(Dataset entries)
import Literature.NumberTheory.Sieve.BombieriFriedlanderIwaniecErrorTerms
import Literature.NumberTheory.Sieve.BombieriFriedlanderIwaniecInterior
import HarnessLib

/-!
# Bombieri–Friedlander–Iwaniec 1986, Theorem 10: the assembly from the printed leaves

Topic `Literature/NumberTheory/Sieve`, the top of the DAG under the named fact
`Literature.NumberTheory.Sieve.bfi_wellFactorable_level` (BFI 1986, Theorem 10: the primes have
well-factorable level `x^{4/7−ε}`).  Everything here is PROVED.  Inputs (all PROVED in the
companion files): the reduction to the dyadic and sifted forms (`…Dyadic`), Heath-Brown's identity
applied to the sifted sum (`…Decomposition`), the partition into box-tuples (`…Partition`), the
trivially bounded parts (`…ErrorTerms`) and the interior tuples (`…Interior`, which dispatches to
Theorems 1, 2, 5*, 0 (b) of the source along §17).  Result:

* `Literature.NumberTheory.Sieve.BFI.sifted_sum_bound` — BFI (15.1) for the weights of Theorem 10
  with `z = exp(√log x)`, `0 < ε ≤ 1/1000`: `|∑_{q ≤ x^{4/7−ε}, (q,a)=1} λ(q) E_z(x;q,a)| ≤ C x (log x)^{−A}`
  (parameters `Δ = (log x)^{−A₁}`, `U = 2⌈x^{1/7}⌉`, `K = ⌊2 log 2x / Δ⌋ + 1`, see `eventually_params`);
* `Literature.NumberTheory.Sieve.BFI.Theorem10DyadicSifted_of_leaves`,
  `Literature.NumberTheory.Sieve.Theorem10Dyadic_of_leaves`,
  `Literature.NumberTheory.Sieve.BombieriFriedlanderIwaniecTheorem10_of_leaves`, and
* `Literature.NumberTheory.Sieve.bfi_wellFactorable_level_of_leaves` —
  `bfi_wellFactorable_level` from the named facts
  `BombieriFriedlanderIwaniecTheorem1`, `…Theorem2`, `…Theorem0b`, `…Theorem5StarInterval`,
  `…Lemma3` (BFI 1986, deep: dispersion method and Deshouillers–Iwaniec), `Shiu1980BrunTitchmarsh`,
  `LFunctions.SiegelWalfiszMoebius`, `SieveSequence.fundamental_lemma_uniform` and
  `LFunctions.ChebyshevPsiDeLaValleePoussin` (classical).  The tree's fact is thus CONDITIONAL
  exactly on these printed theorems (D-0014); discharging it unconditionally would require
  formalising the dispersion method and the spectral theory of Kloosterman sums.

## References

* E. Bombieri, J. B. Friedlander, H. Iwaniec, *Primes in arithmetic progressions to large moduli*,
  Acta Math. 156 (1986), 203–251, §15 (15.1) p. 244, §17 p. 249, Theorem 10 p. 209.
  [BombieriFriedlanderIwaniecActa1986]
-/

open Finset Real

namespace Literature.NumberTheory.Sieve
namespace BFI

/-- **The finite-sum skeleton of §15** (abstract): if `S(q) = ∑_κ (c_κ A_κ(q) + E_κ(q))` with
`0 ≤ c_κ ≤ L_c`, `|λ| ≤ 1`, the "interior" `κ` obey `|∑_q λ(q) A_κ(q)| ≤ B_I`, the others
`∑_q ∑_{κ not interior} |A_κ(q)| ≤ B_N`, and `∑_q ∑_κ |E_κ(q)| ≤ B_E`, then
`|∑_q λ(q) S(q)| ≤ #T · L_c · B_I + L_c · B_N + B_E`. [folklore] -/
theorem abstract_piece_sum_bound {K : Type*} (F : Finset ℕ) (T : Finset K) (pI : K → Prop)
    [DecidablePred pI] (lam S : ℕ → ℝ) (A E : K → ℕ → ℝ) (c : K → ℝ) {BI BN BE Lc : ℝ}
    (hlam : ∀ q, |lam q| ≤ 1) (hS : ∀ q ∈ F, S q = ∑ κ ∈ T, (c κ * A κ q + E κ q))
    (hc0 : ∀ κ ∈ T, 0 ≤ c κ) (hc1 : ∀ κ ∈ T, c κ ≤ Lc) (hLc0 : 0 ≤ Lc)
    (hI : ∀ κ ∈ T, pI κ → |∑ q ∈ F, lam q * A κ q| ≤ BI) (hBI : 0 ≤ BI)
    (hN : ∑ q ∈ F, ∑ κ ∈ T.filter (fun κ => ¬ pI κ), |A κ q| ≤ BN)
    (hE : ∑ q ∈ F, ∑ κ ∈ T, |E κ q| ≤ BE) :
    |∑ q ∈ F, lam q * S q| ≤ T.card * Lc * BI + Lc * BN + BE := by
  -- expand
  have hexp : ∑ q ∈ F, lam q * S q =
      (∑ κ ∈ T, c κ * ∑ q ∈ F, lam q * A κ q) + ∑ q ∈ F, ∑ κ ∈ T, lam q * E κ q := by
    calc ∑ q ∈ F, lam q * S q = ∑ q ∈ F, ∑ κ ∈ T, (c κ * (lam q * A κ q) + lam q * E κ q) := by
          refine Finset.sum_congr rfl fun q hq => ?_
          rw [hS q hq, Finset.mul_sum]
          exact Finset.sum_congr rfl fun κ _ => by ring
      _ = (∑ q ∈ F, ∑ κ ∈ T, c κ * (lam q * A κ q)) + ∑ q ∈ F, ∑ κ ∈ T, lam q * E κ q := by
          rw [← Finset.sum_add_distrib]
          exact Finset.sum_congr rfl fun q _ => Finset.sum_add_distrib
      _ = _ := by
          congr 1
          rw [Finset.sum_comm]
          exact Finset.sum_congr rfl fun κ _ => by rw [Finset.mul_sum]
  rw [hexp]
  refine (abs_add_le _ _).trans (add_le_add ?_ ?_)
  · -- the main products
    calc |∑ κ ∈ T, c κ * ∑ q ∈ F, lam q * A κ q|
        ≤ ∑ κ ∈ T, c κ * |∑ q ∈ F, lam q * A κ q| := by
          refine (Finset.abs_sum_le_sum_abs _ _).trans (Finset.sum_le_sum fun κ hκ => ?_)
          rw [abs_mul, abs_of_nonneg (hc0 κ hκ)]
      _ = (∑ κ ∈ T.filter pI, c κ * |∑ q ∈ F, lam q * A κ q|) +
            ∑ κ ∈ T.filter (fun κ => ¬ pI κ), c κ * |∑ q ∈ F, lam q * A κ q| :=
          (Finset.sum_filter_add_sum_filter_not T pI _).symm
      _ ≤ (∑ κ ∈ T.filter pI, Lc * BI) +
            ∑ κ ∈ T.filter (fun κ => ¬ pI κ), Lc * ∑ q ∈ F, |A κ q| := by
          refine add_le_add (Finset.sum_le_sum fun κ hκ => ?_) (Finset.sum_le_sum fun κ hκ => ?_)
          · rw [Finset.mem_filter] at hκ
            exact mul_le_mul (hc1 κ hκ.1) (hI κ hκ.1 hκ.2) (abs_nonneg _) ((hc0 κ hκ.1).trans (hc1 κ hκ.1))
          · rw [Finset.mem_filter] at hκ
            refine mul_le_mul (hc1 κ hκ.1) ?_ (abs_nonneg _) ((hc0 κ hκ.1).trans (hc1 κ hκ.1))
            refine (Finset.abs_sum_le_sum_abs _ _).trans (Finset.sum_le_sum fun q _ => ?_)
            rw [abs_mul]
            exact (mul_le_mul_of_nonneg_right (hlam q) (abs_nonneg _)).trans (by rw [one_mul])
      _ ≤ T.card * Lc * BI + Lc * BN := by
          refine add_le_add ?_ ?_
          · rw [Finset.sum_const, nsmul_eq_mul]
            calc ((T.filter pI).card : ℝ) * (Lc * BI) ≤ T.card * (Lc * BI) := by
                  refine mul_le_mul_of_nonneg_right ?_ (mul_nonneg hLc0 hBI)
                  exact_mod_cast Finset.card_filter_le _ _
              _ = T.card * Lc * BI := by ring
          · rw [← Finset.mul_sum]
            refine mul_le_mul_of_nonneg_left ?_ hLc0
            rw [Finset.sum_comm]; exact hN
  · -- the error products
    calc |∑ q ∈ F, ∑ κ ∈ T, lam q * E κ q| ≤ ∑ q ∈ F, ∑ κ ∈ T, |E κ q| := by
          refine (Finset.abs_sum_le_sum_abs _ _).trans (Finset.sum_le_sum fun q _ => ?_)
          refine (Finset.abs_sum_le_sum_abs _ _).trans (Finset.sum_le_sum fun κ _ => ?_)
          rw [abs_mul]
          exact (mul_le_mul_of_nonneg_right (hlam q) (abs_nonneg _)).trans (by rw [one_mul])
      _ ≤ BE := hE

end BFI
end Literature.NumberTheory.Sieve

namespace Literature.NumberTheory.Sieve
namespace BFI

Exercise objective: Copy out only the lines above from the one with "formalising the dispersion" to the one with "(hE : ∑ q ∈ F, ∑ κ", inclusive, exactly as they stand.

Reply:
  formalising the dispersion method and the spectral theory of Kloosterman sums.

## References

* E. Bombieri, J. B. Friedlander, H. Iwaniec, *Primes in arithmetic progressions to large moduli*,
  Acta Math. 156 (1986), 203–251, §15 (15.1) p. 244, §17 p. 249, Theorem 10 p. 209.
  [BombieriFriedlanderIwaniecActa1986]
-/

open Finset Real

namespace Literature.NumberTheory.Sieve
namespace BFI

/-- **The finite-sum skeleton of §15** (abstract): if `S(q) = ∑_κ (c_κ A_κ(q) + E_κ(q))` with
`0 ≤ c_κ ≤ L_c`, `|λ| ≤ 1`, the "interior" `κ` obey `|∑_q λ(q) A_κ(q)| ≤ B_I`, the others
`∑_q ∑_{κ not interior} |A_κ(q)| ≤ B_N`, and `∑_q ∑_κ |E_κ(q)| ≤ B_E`, then
`|∑_q λ(q) S(q)| ≤ #T · L_c · B_I + L_c · B_N + B_E`. [folklore] -/
theorem abstract_piece_sum_bound {K : Type*} (F : Finset ℕ) (T : Finset K) (pI : K → Prop)
    [DecidablePred pI] (lam S : ℕ → ℝ) (A E : K → ℕ → ℝ) (c : K → ℝ) {BI BN BE Lc : ℝ}
    (hlam : ∀ q, |lam q| ≤ 1) (hS : ∀ q ∈ F, S q = ∑ κ ∈ T, (c κ * A κ q + E κ q))
    (hc0 : ∀ κ ∈ T, 0 ≤ c κ) (hc1 : ∀ κ ∈ T, c κ ≤ Lc) (hLc0 : 0 ≤ Lc)
    (hI : ∀ κ ∈ T, pI κ → |∑ q ∈ F, lam q * A κ q| ≤ BI) (hBI : 0 ≤ BI)
    (hN : ∑ q ∈ F, ∑ κ ∈ T.filter (fun κ => ¬ pI κ), |A κ q| ≤ BN)
    (hE : ∑ q ∈ F, ∑ κ ∈ T, |E κ q| ≤ BE) :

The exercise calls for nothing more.